Kuwait is developing tourism plan.

Amr Abdel Ghaffar, regional director for the Middle East at the UNWTO commented this week: “While tourism has not traditionally been considered a strategic development priority by the Government of Kuwait, there have recently been positive signs of change, with the inclusion of tourism in the country’s first long-term socio-economic development plan.”

ku01-300x155Despite recent criticism that Kuwait has failed to support its tourism industry, the Gulf state has put in place a long-term strategy to develop the sector says the Middle East head of the United Nations World Tourism Organisation (UNWTO)

His comments come following recent criticism from prominent players within Kuwait’s tourism industry that the government was not doing enough to promote the sector or provide the necessary infrastructure for its development.

HE Sheikh Mubarak AM Al Sabah, chairman of Kuwait-based Action Hotels group added that there was “limited tourism in Kuwait” due to a lack of promotional and infrastructural support by the government.

He said: “We are a very liberal country and no different from any other GCC state but we are not promoted.” However, Ghaffar said this was underway and “includes the establishment of a General Tourism Authority, under the umbrella of the Ministry of Commerce and Industry, to devise, with the assistance of UNWTO, a comprehensive strategy and action plan for the sustainable development and promotion of the sector.

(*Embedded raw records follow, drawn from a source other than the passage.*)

import Mathlib
import HarnessLib
/-!
# HodgeLocusCensusTwistRows — the (4,4) Aoki–Shioda TWIST cells δ = [Z] ± [Z′], Z′ = tw(1,0,0,0) (cell pub-hlocus, referee gen 16, REFEREE.md R30)
HONEST FRAMING: certified instances and evidence bearing on the general Hodge conjecture; no claim.

Setting: X_F ⊂ ℙ⁵ the Fermat quartic fourfold, H = {x₄ = ζ₈x₅}, X_F ∩ H = cone_p(S_F) over the Fermat quartic K3 S_F ⊂ ℙ³ (vertex
p = (0,0,0,0,ζ₈,1)); L(α,β) = V(x₀ − ζ^α x₁, x₂ − ζ^β x₃) (α, β odd) the 16 lines of S_F in the (01)(23) pairing, Π(α,β) = cone_p(L(α,β)).
Kernel-checked here: (1) the plane x₀ = ζx₁ cuts S_F in the FOUR CONCURRENT LINES L(1,β), β ∈ {1,3,5,7} (x₂⁴ + x₃⁴ splits into four linear
factors when ζ⁴ = −1), so on S_F the hyperplane class is h = Σ_β L(1,β) and the class identity E − E′ ∼ L(5,3) + L(5,7) − L(1,3) − L(1,7)
follows from the computed member D₋ = L(1,1) + L(1,5) + L(5,3) + L(5,7) ∈ |E − E′ + h| (mod-p ideal-quotient evidence, two primes,
`data/ivhs/census/refg16/ref_as_residual.json`); (2) the INCIDENCE RULE for the 16 lines: L(α,β) ∩ L(α′,β′) ≠ ∅ iff α = α′ or β = β′
(over any field with ζ^α ≠ ζ^{α′}, ζ^β ≠ ζ^{β′}), so D₋ is two disjoint pairs of meeting lines (p_a = −1), D₊ = L(3,3)+L(3,7)+L(7,1)+L(7,5)
likewise, the R29 residual C = L(1,1) ∪ L(7,1) ∪ L(7,5) is a CHAIN (two adjacencies, not a triangle), and the two quadric cones
Q = Π(5,3) ∪ Π(5,7), Q′ = Π(1,3) ∪ Π(1,7) with δ = [Q] − [Q′] meet along exactly two lines through p; (3) lattice / dimension bookkeeping:
Z·Z′ = 2·2 + ... (cone law R27: Z·Z′ = m m′ − 3E·E′ = 16 − 12 = 4), δ² = 16 + 16 − 2·4 = 24, (E − E′ + h)² = (E + E′ − h)² = −4,
(E − E′ + 2h)² = 8; h⁰(𝒪_config(4)) = 4·15 − 2·5 − 4 = 46, 126 − 46 = 80 = dim I_config(4); 111 + 4 = 115 = 126 − 11;
quadric-pair family 26 + 85 = 111; CI(1,2,2) locus 5 + 26 + 84 = 115.
The mod-p certificates (class-polynomial identity P_{Π(5,3)} + P_{Π(5,7)} − P_{Π(1,3)} − P_{Π(1,7)} = P_Z − P_{Z′}; (T_Z ∩ T_Z′) + I_config(4) = ker M_δ;
order-12 lifting; tangent non-inclusions) are `data/ivhs/census/refg16/*.json`: cited evidence, not Lean theorems.
-/
namespace Summit.HodgeConjecture.HodgeConjecture.HodgeLocus.Census.Twist

variable {R : Type*} [CommRing R]

/-- (1) x₂⁴ + x₃⁴ = Π_{β ∈ {1,3,5,7}} (x₂ − ζ^β x₃) whenever ζ⁴ = −1: a plane x₀ = ζ^α x₁ (α odd) cuts S_F in four concurrent lines. -/
theorem plane_section_four_lines (ζ x₂ x₃ : R) (h : ζ ^ 4 = -1) :
    x₂ ^ 4 + x₃ ^ 4 = (x₂ - ζ * x₃) * (x₂ - ζ ^ 3 * x₃) * (x₂ - ζ ^ 5 * x₃) * (x₂ - ζ ^ 7 * x₃) := by
  have h5 : ζ ^ 5 = -ζ := by linear_combination ζ * h
  have h7 : ζ ^ 7 = -ζ ^ 3 := by linear_combination ζ ^ 3 * h
  rw [h5, h7]
  linear_combination (x₃ ^ 4 * (1 - ζ ^ 4) + ζ ^ 2 * x₂ ^ 2 * x₃ ^ 2) * h

/-- (2) INCIDENCE RULE, empty half: if ζ^α ≠ ζ^{α′} and ζ^β ≠ ζ^{β′} then L(α,β) ∩ L(α′,β′) = ∅ (the only common solution is 0). -/
theorem lines_disjoint {K : Type*} [Field K] (a a' b b' x₁ x₃ : K) (ha : a ≠ a') (hb : b ≠ b')
    (h₀ : a * x₁ = a' * x₁) (h₂ : b * x₃ = b' * x₃) : x₁ = 0 ∧ x₃ = 0 := by
  constructor
  · by_contra hx
    exact ha (mul_right_cancel₀ hx h₀)
  · by_contra hx
    exact hb (mul_right_cancel₀ hx h₂)

-- Combinatorial incidence on exponent pairs (α,β): two Fermat lines L(α,β), L(α′,β′) meet iff α = α′ or β = β′ (theorem `lines_disjoint` + the shared point (0:0:ζ^β:1) resp. (ζ^α:1:0:0)); below `decide` evaluates the rule on explicit exponent lists.

/-- D₋ = L(1,1) + L(1,5) + L(5,3) + L(5,7): exactly two of the six pairs meet (two disjoint pairs of meeting lines). -/
theorem Dminus_two_meeting_pairs :
    [(decide ((1 : Fin 8) = 1) || decide ((1 : Fin 8) = 5)), (decide ((1 : Fin 8) = 5) || decide ((1 : Fin 8) = 3)), (decide ((1 : Fin 8) = 5) || decide ((1 : Fin 8) = 7)), (decide ((1 : Fin 8) = 5) || decide ((5 : Fin 8) = 3)), (decide ((1 : Fin 8) = 5) || decide ((5 : Fin 8) = 7)), (decide ((5 : Fin 8) = 5) || decide ((3 : Fin 8) = 7))].count true = 2 := by
  decide

/-- D₊ = L(3,3) + L(3,7) + L(7,1) + L(7,5): exactly two of the six pairs meet. -/
theorem Dplus_two_meeting_pairs :
    [(decide ((3 : Fin 8) = 3) || decide ((3 : Fin 8) = 7)), (decide ((3 : Fin 8) = 7) || decide ((3 : Fin 8) = 1)), (decide ((3 : Fin 8) = 7) || decide ((3 : Fin 8) = 5)), (decide ((3 : Fin 8) = 7) || decide ((7 : Fin 8) = 1)), (decide ((3 : Fin 8) = 7) || decide ((7 : Fin 8) = 5)), (decide ((7 : Fin 8) = 7) || decide ((1 : Fin 8) = 5))].count true = 2 := by
  decide

/-- R29 amendment: C = L(1,1) ∪ L(7,1) ∪ L(7,5) is a CHAIN — exactly two of the three pairs meet, and the middle line L(7,1) meets both others. -/
theorem chain_three_lines :
    (decide ((1 : Fin 8) = 7) || decide ((1 : Fin 8) = 1)) = true ∧ (decide ((7 : Fin 8) = 7) || decide ((1 : Fin 8) = 5)) = true ∧ (decide ((1 : Fin 8) = 7) || decide ((1 : Fin 8) = 5)) = false := by decide

/-- Q ∩ Q′: of the four (line of Q, line of Q′) pairs between {L(5,3), L(5,7)} and {L(1,3), L(1,7)} exactly two meet (β = 3 and β = 7):
the two quadric cones meet along exactly two lines through p. -/
theorem Q_meets_Qprime_in_two_lines :
    [(decide ((5 : Fin 8) = 1) || decide ((3 : Fin 8) = 3)), (decide ((5 : Fin 8) = 1) || decide ((3 : Fin 8) = 7)), (decide ((5 : Fin 8) = 1) || decide ((7 : Fin 8) = 3)), (decide ((5 : Fin 8) = 1) || decide ((7 : Fin 8) = 7))].count true = 2 := by decide

/-- (3) lattice / dimension bookkeeping of R30 (E² = E′² = 0, E·E′ = 4, E·h = E′·h = 4, h² = 4 on S_F; cone law Z·Z′ = m m′ − 3E·E′). -/
theorem bookkeeping :
    (4 * 4 - 3 * 4 = (4 : ℤ)) ∧ (16 + 16 - 2 * 4 = (24 : ℤ)) ∧
    ((0 : ℤ) + 0 + 4 - 2 * 4 + 2 * 4 - 2 * 4 = -4) ∧ ((0 : ℤ) + 0 + 4 + 2 * 4 - 2 * 4 - 2 * 4 = -4) ∧
    ((0 : ℤ) + 0 + 4 * 4 - 2 * 4 + 4 * 4 - 4 * 4 = 8) ∧
    (4 * 15 - 2 * 5 - 4 = (46 : ℕ)) ∧ (126 - 46 = (80 : ℕ)) ∧ (111 + 4 = (115 : ℕ)) ∧ (126 - 11 = (115 : ℕ)) ∧
    (26 + 85 = (111 : ℕ)) ∧ (5 + 26 + 84 = (115 : ℕ)) := by decide

end Summit.HodgeConjecture.HodgeConjecture.HodgeLocus.Census.Twist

He said: “In this way, the socio-economic benefits of tourism – particularly in terms of economic diversification and job creation – can be fully realised.”

This refocusing on emphasis on the sector by the government is well overdue as travel and tourism contributes just 3.7 percent to Kuwait’s total GDP and research company Euromonitor International expects this to fall to around three percent by 2019.

It is also expected that tourism related employment will slump from 71,000 jobs in 2009 to 65,000 jobs in 2019. The Euromonitor data showed that in 2009 just over $400m was contributed by incoming tourists to the Kuwait economy. This is unlikely to change in the short term as in May the Dubai-based research company Proleads reported there are currently more than 470 active hotel projects in the Gulf. However, only 27, or 5.7 percent, of these were planned in Kuwait, compared to 258 in the UAE, 83 in Saudi Arabia and 35 in Bahrain.